Son muchos los casos de periodistas disconformes con las líneas editoriales de sus propios medios y así lo señalan públicamente. En cambio, no conozco un solo caso de jefes de prensa que se muestran críticos con los organismos a los que representan. Y eso lleva a pensar que están sometidos a una disciplina más férrea. No es imprescindible que el jefe de prensa de un partido sea militante, pero ningún partido elegirá a alguien no afín a sus ideas para representarlo.

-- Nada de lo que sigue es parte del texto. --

import Literature.MathematicalPhysics.QuantumFieldTheory.Balaban1983to89.B9Eq3153FrakGVariational
import Literature.MathematicalPhysics.QuantumFieldTheory.Balaban1983to89.B9Eq386GreenLipschitzEnergy
import Literature.MathematicalPhysics.QuantumFieldTheory.Balaban1983to89.B9Eq3126H1LipschitzEnergy

/-!
# `Balaban1983to89.B9Eq3153FrakGLipschitzEnergy` — T. Bałaban, *Propagators for lattice gauge theories in a background field*, Commun. Math. Phys. **99**
# (1985) 389–434 [Balaban1985BackgroundPropagators] (3.153) p. 426 *«𝔊 = G₁ − G₁Q*(QG₁Q*)⁻¹QG₁ − G₁DRD*G₁»* with Thm 3.13 p. 426 and Thm 3.4 p. 400
# *«small perturbations of the operators depending on U only»*: **THE THIRD GREEN'S LETTER `𝔊` IS LIPSCHITZ IN THE DATA IN THE ENERGY NORM — `‖P(𝔊¹x − 𝔊⁰x)‖`
# FROM ITS SEVEN PIECES, EVERY PIECE A FORM LETTER (coercivities, form defect, averaging ∕ projection ∕ derivative remainders, the two `(QG₁Q†)⁻¹`
# letters); NO OPERATOR BOUND OF `Δ_a`, `D`, `Δ_a¹ − Δ_a⁰`, NO NEUMANN SERIES** (abstract finite-dimensional `𝕜`-Hilbert letters)

statement-level skeleton of published theorems with citation tags; proofs where landed; nothing here is a claim about the Yang–Mills mass gap

CITATION HEADER (lean-in-tree rule).  Audit cell `pub-balaban`, sub-cell `t4`, BINDER row NE9; filed by the row OWNER lineage `b2b-balaban-t4-ne9-p1`
(gen 86), the seventh file of the programme «THE 𝔊-STOREY IN THE ENERGY CURRENCY».  Sources READ first-hand in the held text layer
[Balaban1985BackgroundPropagators] (`paper:balaban1985-cmp99-background-propagators`, journal page = PDF page + 388) p. 426 ((3.153), Thm 3.13), p. 400
(Thm 3.4), p. 407 ((3.84)–(3.86)), p. 416 (Thm 3.11); [Balaban1985Variational] (45) p. 285.  THE PRINT (verbatim, p. 426): *«𝔊 = G₁ − G₁Q*(QG₁Q*)⁻¹QG₁
− G₁DRD*G₁ … Theorems 3.3, 3.11 hold for 𝔊»*; p. 400 Thm 3.4: the operators are *«analytic functions of U»* on the window — the Lipschitz-at-the-flat-point
shadow is what the chart of `cur U` consumes.

WHAT IS PROVED (sorry-free; 0 `def`; [folklore] algebra; nothing of [B9]∕[B11] asserted as printed).
* §1 (plain normed `𝕜`-spaces; two families of letters `i = 0, 1`: `Gᵢ : E → E`, `Hᵢ : F → E`, `Qᵢ : E → F`, `Dᵢ : S → E`, `Rᵢ : S → S`, `D*ᵢ : E → S`, a weight
  `N ≥ ‖·‖` on `E`, an operator `P` with `‖Pw‖ ≤ N(w)`) **`norm_apply_frakG_sub_le_of_pieces`** — with `𝔊ᵢx := Gᵢx − Hᵢ(Qᵢ(Gᵢx)) − Gᵢ(Dᵢ(Rᵢ(D*ᵢ(Gᵢx))))`,
  `‖P(𝔊¹x − 𝔊⁰x)‖ ≤ (ε_G g₀ + L_H M_Q g₁ + h₀(δ_Q g₁ + M_Q ε_G g₀) + a₁(δ_P g₁ + M_P ε_G g₀) + (g₁δ_D M_R + χδ_R + ε_G w₀)M_P g₀)·‖x‖` from the piece letters
  `N(G⁰y − G¹y) ≤ ε_G N(G⁰y)`, `N(Gᵢy) ≤ gᵢ‖y‖`, `‖P(H¹b − H⁰b)‖ ≤ L_H‖b‖`, `N(H⁰c) ≤ h₀‖c‖`, `‖Qᵢ‖ ≤ M_Q`, `‖Q¹ − Q⁰‖ ≤ δ_Q`, `‖R¹D*¹w − R⁰D*⁰w‖ ≤ δ_P N(w)`,
  `‖R⁰D*⁰w‖ ≤ M_P N(w)`, `‖P(G¹(D¹(R¹t)))‖ ≤ a₁‖t‖`, `‖P(G¹(D⁰r))‖ ≤ χ‖r‖`, `‖D¹ − D⁰‖ ≤ δ_D`, `‖R¹ − R⁰‖ ≤ δ_R`, `‖R¹‖ ≤ M_R`, `N(G⁰(D⁰(R⁰t))) ≤ w₀‖t‖`.
* §2 (the `B11Eq103H1Complex` letters) **`weight_G1K_adj_le`** — `N(G₁(P′v)) ≤ √(c_P∕γ)‖v‖` for an adjoint pair `(P, P′)` with `‖Px‖² ≤ c_P·re⟨x, Δ_ax⟩` and a
  strong coercivity `γN(z)² ≤ re⟨z, Δ_az⟩` (the weight version of `B9Eq3153FrakGVariational.norm_G1K_adj_le`).
* §3 **`norm_apply_frakG_sub_le`** — §1 DISCHARGED for two structures `Tᵢ = laplaceAK Δᵢ Dᵢ Rᵢ D*ᵢ Qᵢ Qᵢ† a` (`Gᵢ = G1K`, `Hᵢ = H1K`): `ε_G = Θ∕γ`
  (`B9Eq386GreenLipschitzEnergy`), `g₀ = γ₀⁻¹`, `g₁ = γ⁻¹`, `L_H` = `B9Eq3126H1LipschitzEnergy.norm_apply_H1K_sub_le`'s constant, `h₀ = √(C₀∕γ₀)`,
  `a₁ = √(c_R¹∕γ)`, `χ = γ⁻¹` (the cross pair `(D*⁰, D⁰)`: the FLAT divergence is a row of the weight), `w₀ = √(c_R⁰∕γ₀)` — every letter a form letter.
MODEL ∕ HONEST SCOPE.  (M1) finite-dimensional `𝕜`-Hilbert `E`, `F`; `S`, `V` inner-product spaces.  (M2) displayed letters only (listed above).  (M3) FIRST order at two
structures (e.g. `U` vs the flat point); crude constants; no analyticity, no kernel bound, no decay, no volume.  The k-level instance on the diagonal (the tower's
`frakGLatticeK`, `∃ α₀ C` before every binder, modulo `C_R` and the `K⁻¹`-letters) is the successor's file.  NOT summit progress (cell pub-balaban: NE9 NOT PRINTED ∕
NOT PROVED; «NE9 ⇐ the named binders»; row WALLED ON A MODEL (O-NE9-1; #5 UNRULED); spine PROVED 0∕9; rung (B)+1 finite T⁴ — NOT infinite volume, NOT mass gap,
NOT BetaPertH, NOT Clay).  HONEST DEPENDENCY (cell line): continuum YM on T⁴ ⇐ BetaPertH ∧ nine spine estimates (0/9 proved); BetaPertH ⇐ (D1) ∧ (D4) ∧ CAP+tail;
G-an2-4 gates asym, D1 and NE2/3/4.  NEW file importing the owner's `B9Eq3153FrakGVariational`, `B9Eq386GreenLipschitzEnergy`, `B9Eq3126H1LipschitzEnergy` only;
nothing modified.  Net new unproved facts: 0.
-/

noncomputable section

Igual que el Real Madrid no va a elegir a un antimadridista como comunicador del club (sin ir más lejos, Antonio García Ferreras, que fue director de comunicación de Florentino Fernández, nunca ha ocultado su pasión merengue dentro y fuera de la casa blanca). O que la Conferencia Episcopal no dejará en manos de un ateo su comunicación, o que la Casa Real no delegará en un republicano la imagen de la institución.
Así que debemos deducir que en los jefes de prensa hay un factor ideológico que no se da más que en algunos periodistas de carnet. Desconozco la procedencia de los equipos de comunicación de PSOE, Unidas Podemos, ERC, PNV, EH Bildu, Junts, PDCat, Más País-Equo, CUP, Compromís, BNG y Nueva Canarias, que pidieron retirar la acreditación de determinados medios. Pero estoy seguro que en su mayoría son afines a los partidos que los representan.

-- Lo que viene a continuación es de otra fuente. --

/-- ★★★ **Every-start mixing of local observables ALONG EVERY SZZ SOLUTION, volume-free.**  At `|β'| < 1/12`: for every torus size `L`, every
filtered probability space carrying a flat Brownian driver, every strong solution `U` of the `SU(2)` SZZ Langevin SDE from a deterministic start
`U_0 ≡ x₀` (e.g. the COLD start), every `C⁵` `f` with `Γ^A(f) ≤ σ²` whose pull-back `f∘coords` depends only on the links in `Λ`, and every `t`:
`|E[f(coords U_t)] − ∫ f∘coords dμ_(β')| ≤ 3π·#Λ·σ·((3(λ+ρ)t + 1)³ + 2)·e^(−ρt)` — a bound that does not see the volume. [folklore] -/
theorem wilson_solution_local_pointwise_mixing_uniform (L : ℕ) [NeZero L] (β' : ℝ) (hβ : |β'| < 1 / 12) (t : ℝ≥0)
    (x₀ : GaugeConfig 3 L (Matrix.specialUnitaryGroup (Fin 2) ℂ))
    (Ω : Type) [MeasurableSpace Ω] (P : Measure Ω) [IsProbabilityMeasure P]
    (W : ℝ≥0 → Ω → (Edge 3 L × NoiseIdx 2 → ℝ)) (hW : IsFlatBrownian W P)
    (U : ℝ≥0 → Ω → GaugeConfig 3 L (Matrix.specialUnitaryGroup (Fin 2) ℂ)) (hU0 : ∀ ω, U 0 ω = x₀)
    (hU : (latticeLangevinDynamics (fundamentalLatticeRep 2) β').IsSolution (fundamentalRep (Fin 2)) hW.natFiltration P W U)
    {f : (Edge 3 L × Fin 2 × Fin 2 × Bool → ℝ) → ℝ} (hf : ContDiff ℝ 5 f) {σ : ℝ} (hσ : 0 ≤ σ) (Λ : Finset (Edge 3 L)) :
    let coords : GaugeConfig 3 L (Matrix.specialUnitaryGroup (Fin 2) ℂ) → (Edge 3 L × Fin 2 × Fin 2 × Bool → ℝ) :=
      fun V q => (fun z : ℂ => if q.2.2.2 then z.im else z.re)
        ((fundamentalRep (Fin 2) (V q.1) : Matrix (Fin 2) (Fin 2) ℂ) q.2.1 q.2.2.1)
    let A : GaugeConfig 3 L (Matrix.specialUnitaryGroup (Fin 2) ℂ) → (Edge 3 L × Fin 2 × Fin 2 × Bool) →
        (Edge 3 L × Fin 2 × Fin 2 × Bool) → ℝ := fun V i j =>
      ∑ n : Edge 3 L × NoiseIdx 2,
        (if n.1 = i.1 then (fun z : ℂ => if i.2.2.2 then z.im else z.re)
          ((latticeLangevinDynamics (fundamentalLatticeRep 2) β').noise
            (matrixConfig (fundamentalRep (Fin 2)) V) i.1 n.2 i.2.1 i.2.2.1) else 0) *
        (if n.1 = j.1 then (fun z : ℂ => if j.2.2.2 then z.im else z.re)
          ((latticeLangevinDynamics (fundamentalLatticeRep 2) β').noise
            (matrixConfig (fundamentalRep (Fin 2)) V) j.1 n.2 j.2.1 j.2.2.1) else 0)
    (∀ y, (∑ i : Edge 3 L × Fin 2 × Fin 2 × Bool, ∑ j : Edge 3 L × Fin 2 × Fin 2 × Bool, fderiv ℝ f (coords y) (Pi.single i 1) * fderiv ℝ f (coords y) (Pi.single j 1) * A y i j) ≤ σ ^ 2) →
    (∀ y y' : GaugeConfig 3 L (Matrix.specialUnitaryGroup (Fin 2) ℂ), (∀ e ∈ Λ, y e = y' e) → f (coords y) = f (coords y')) →
    |∫ ω, f (coords (U t ω)) ∂P - ∫ y, f (coords y) ∂(wilsonMeasure (d := 3) (L := L) (fundamentalRep (Fin 2)) β')| ≤
      3 * Real.pi * Λ.card * σ *
        ((3 * (((1300 + 4 * Real.sqrt 2) * |β'| + (1 - 12 * |β'|)) * (t : ℝ)) + 1) ^ 3 + 2) *
          Real.exp (-((1 - 12 * |β'|) * (t : ℝ))) := by
  intro coords A hΓ hloc
  classical
  haveI := secondCountableTopology_su2
  haveI := borelSpace_config L
  obtain ⟨κ, hκ, -, hreal⟩ := exists_transitionKernel L β'
  haveI := hκ
  have h := wilson_local_pointwise_mixing_uniform L β' hβ κ hreal hf hσ Λ t hΓ hloc x₀
  have hlaw : κ t x₀ = P.map (U t) := hreal t x₀ Ω P W hW U hU0 hU
  have hmU : Measurable (U t) := (hU.adapted t).mono (hW.natFiltration.le t) le_rfl
  have hFm : Measurable fun y : GaugeConfig 3 L (Matrix.specialUnitaryGroup (Fin 2) ℂ) => f (coords y) :=
    (hf.continuous.comp (continuous_coords (L := L))).measurable
  have e1 : ∫ y, f (coords y) ∂(κ t x₀) = ∫ ω, f (coords (U t ω)) ∂P := by
    rw [hlaw, integral_map hmU.aemeasurable hFm.aestronglyMeasurable]
  rw [← e1]
  exact h

end Summit.QuantumFields.YangMills.Theorems.ColdStartUniversality.LiebRobinson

La petición de estos jefes de prensa ha provocado múltiples reacciones. Hay quien dice que constituye un ataque a la libertad de expresión. Y hay quien sostiene que determinados periodistas transgreden las mínimas normas que deben guiar el ejercicio de la profesión. Lo cierto es que, como bien afirmaba Carlos Sánchez en El Confidencial, estamos ante una guerra entre periodistas. Pero sólo a los periodistas y a los lectores, y en ningún caso a los políticos, corresponde decidir quién puede ejercer el oficio y quién no.
Parece necesaria una regulación de las funciones de los jefes de prensa, especialmente en el caso de la política. No hay que olvidar que su trabajo se considera una función de interés público, con las ventajas e inconvenientes que eso conlleva. Las funciones y el comportamiento de los periodistas, en cambio, ya están suficientemente regladas por el artículo 20 de la Constitución y por el Código Penal. Cualquier veto, por motivos ideológicos, sería una limitación de la libertad de expresión.
Cada vez que se plantea el asunto, me viene a la cabeza una película que representa muy bien esa tensión entre el periodista y el jefe de prensa. Se trata de Más dura será la caída (Mark Robson, 1956). Humphrey Bogart encarna a un periodista deportivo en horas bajas que acepta convertirse en relaciones públicas de un boxeador artificialmente encumbrado por un gánster. El personaje de Bogart organiza campañas publicitarias, inventa eslóganes, construye una historia falsa para convertir al púgil en una gran celebridad. En realidad, en un monigote al servicio de intereses espúreos. Cuando sus compañeros periodistas le preguntan cómo se puede dedicar a eso, responde; «Sí, esa propaganda la escribí yo… también tengo que comer».